All lines containing the string "Theorems" must be copied from the entries.

# # #

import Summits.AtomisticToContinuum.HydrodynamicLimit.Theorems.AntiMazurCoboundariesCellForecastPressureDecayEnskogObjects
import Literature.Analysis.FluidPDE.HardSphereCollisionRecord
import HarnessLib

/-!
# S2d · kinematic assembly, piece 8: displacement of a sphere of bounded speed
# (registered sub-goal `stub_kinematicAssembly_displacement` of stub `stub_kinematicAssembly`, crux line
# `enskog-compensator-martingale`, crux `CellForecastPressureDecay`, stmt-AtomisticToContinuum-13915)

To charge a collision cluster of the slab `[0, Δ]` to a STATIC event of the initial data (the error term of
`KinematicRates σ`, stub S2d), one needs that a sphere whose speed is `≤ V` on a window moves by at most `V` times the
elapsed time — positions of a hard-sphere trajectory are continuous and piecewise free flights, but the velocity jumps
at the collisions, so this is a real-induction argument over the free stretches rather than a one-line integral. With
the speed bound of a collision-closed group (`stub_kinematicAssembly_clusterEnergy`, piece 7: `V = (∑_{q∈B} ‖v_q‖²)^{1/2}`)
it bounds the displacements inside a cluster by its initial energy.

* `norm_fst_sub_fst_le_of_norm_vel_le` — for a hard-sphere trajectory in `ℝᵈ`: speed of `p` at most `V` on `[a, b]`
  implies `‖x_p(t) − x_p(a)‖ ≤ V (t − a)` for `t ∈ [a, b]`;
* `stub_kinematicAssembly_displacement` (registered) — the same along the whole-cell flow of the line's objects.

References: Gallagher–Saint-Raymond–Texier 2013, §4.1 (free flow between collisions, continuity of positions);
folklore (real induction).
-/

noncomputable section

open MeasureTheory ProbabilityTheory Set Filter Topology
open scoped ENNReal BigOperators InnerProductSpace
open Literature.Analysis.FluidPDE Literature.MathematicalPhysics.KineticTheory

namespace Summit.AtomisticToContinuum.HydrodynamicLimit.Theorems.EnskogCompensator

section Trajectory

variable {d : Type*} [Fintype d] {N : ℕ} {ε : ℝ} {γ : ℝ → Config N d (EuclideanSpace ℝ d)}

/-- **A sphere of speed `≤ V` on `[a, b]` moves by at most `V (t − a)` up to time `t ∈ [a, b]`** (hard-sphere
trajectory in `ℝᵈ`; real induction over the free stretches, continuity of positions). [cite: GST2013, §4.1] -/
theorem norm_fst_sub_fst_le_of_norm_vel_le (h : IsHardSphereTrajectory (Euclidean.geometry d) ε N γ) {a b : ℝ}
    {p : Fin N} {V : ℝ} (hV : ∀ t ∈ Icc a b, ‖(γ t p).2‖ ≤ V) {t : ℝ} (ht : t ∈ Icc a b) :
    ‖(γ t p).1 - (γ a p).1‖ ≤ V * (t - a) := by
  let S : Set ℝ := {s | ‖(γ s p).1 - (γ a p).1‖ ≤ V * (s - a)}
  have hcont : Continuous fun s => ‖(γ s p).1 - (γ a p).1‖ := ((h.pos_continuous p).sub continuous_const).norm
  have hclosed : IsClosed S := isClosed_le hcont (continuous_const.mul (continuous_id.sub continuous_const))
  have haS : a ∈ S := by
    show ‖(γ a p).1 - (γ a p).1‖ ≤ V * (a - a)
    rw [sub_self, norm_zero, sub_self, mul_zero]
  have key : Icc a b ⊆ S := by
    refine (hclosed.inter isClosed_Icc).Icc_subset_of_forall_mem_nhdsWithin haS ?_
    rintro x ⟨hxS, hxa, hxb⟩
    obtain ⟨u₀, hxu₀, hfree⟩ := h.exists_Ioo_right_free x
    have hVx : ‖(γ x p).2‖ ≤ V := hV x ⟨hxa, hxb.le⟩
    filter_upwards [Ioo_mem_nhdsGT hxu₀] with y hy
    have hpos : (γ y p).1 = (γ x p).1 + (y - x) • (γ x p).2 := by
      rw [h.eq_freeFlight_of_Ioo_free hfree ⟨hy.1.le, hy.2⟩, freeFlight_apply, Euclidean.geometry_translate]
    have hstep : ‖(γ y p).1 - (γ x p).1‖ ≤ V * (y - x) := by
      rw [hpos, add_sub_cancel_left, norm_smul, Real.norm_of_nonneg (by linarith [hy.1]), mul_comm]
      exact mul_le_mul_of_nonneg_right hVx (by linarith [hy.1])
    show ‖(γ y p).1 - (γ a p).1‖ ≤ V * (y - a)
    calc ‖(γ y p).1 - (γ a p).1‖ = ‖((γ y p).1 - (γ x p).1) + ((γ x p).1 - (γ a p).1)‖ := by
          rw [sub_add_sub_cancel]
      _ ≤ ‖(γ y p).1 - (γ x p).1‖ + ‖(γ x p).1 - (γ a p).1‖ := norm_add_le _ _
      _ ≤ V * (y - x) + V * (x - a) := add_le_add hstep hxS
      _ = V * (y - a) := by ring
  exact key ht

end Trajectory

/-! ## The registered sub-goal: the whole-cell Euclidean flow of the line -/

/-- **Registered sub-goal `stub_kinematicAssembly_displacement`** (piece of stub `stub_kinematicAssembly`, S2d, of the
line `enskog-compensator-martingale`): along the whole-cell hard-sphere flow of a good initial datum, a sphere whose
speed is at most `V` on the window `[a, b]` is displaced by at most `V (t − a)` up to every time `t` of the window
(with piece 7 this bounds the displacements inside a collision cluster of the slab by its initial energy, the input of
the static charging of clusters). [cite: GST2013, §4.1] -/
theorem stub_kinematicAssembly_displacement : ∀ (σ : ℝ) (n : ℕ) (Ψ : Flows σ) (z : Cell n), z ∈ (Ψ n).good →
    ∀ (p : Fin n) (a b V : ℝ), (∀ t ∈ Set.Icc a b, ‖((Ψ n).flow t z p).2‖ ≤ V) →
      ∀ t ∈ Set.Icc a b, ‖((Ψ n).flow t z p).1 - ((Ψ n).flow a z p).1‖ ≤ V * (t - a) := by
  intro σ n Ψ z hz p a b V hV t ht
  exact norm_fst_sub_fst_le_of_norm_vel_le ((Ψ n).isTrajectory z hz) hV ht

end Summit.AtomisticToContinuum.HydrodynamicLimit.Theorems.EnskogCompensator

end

# # #

▸ **Finished exercise**:
import Summits.AtomisticToContinuum.HydrodynamicLimit.Theorems.AntiMazurCoboundariesCellForecastPressureDecayEnskogObjects
namespace Summit.AtomisticToContinuum.HydrodynamicLimit.Theorems.EnskogCompensator
end Summit.AtomisticToContinuum.HydrodynamicLimit.Theorems.EnskogCompensator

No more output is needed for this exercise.